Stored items
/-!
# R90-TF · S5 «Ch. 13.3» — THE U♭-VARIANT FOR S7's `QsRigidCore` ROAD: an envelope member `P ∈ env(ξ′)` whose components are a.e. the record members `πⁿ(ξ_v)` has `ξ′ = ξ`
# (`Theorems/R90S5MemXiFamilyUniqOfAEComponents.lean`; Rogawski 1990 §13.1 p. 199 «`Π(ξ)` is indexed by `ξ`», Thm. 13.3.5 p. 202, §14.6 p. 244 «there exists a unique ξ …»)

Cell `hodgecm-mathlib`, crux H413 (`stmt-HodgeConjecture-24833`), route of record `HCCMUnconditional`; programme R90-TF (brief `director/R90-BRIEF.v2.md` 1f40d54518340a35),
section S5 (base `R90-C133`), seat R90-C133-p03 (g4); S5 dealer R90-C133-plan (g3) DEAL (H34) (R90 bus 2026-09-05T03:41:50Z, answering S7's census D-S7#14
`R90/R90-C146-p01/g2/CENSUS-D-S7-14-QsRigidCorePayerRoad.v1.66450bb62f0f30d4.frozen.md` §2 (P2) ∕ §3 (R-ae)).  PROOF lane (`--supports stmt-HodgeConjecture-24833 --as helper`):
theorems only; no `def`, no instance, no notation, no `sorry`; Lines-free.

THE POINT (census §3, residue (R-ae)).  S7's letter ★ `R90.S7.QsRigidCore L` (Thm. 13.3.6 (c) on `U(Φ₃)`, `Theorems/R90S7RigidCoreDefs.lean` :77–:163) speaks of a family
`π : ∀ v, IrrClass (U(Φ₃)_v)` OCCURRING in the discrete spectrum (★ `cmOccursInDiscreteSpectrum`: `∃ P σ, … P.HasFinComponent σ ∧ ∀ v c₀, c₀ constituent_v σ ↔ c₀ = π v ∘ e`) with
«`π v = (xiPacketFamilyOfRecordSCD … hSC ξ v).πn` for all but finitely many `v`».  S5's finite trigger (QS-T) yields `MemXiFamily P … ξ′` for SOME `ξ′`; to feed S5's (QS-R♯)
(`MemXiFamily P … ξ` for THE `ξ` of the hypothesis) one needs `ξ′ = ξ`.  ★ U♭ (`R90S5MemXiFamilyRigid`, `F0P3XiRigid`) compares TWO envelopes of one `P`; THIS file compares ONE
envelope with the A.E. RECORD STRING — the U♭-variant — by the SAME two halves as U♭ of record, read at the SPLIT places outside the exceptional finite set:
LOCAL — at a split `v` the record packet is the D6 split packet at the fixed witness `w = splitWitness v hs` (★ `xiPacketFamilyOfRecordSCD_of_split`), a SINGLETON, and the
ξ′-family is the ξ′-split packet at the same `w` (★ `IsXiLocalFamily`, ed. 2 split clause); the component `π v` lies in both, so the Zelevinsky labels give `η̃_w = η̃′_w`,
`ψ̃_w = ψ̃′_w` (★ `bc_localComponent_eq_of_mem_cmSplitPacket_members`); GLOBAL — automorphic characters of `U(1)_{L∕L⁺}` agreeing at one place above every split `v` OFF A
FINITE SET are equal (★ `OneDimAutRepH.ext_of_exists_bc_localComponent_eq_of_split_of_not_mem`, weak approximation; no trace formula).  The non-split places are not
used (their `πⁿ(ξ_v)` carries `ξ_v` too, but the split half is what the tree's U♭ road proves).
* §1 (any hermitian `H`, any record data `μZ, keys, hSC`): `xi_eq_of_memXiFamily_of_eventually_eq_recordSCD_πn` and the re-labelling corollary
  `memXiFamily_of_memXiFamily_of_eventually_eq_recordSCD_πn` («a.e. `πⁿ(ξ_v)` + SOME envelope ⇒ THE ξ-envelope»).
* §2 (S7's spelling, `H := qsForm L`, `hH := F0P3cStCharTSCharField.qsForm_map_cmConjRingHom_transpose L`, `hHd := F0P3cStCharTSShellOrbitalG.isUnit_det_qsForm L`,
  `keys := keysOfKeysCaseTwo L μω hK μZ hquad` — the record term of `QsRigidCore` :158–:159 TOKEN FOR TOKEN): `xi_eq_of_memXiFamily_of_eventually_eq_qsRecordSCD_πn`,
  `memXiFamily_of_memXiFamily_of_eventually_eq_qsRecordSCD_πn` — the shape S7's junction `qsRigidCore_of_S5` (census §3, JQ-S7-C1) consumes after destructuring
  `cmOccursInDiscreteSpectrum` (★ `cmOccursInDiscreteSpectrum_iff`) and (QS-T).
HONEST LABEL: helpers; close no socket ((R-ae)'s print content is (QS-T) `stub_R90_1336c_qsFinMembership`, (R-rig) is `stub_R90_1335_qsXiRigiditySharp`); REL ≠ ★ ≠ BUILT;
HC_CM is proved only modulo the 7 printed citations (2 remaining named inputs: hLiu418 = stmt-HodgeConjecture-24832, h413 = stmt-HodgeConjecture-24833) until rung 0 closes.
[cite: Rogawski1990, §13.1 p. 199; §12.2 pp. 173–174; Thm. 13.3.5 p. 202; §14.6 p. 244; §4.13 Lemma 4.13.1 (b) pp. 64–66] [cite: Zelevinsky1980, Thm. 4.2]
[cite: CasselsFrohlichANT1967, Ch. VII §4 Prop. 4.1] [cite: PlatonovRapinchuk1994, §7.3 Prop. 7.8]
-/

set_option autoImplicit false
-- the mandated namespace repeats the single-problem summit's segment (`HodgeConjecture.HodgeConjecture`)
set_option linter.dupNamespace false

» Brief
Output only an exact transcription of the lines above from the one with "# R90-TF · S5" up to and including the one with "Rogawski 1990 §13.1".

» Answer to the exercise
# R90-TF · S5 «Ch. 13.3» — THE U♭-VARIANT FOR S7's `QsRigidCore` ROAD: an envelope member `P ∈ env(ξ′)` whose components are a.e. the record members `πⁿ(ξ_v)` has `ξ′ = ξ`
# (`Theorems/R90S5MemXiFamilyUniqOfAEComponents.lean`; Rogawski 1990 §13.1 p. 199 «`Π(ξ)` is indexed by `ξ`», Thm. 13.3.5 p. 202, §14.6 p. 244 «there exists a unique ξ …»)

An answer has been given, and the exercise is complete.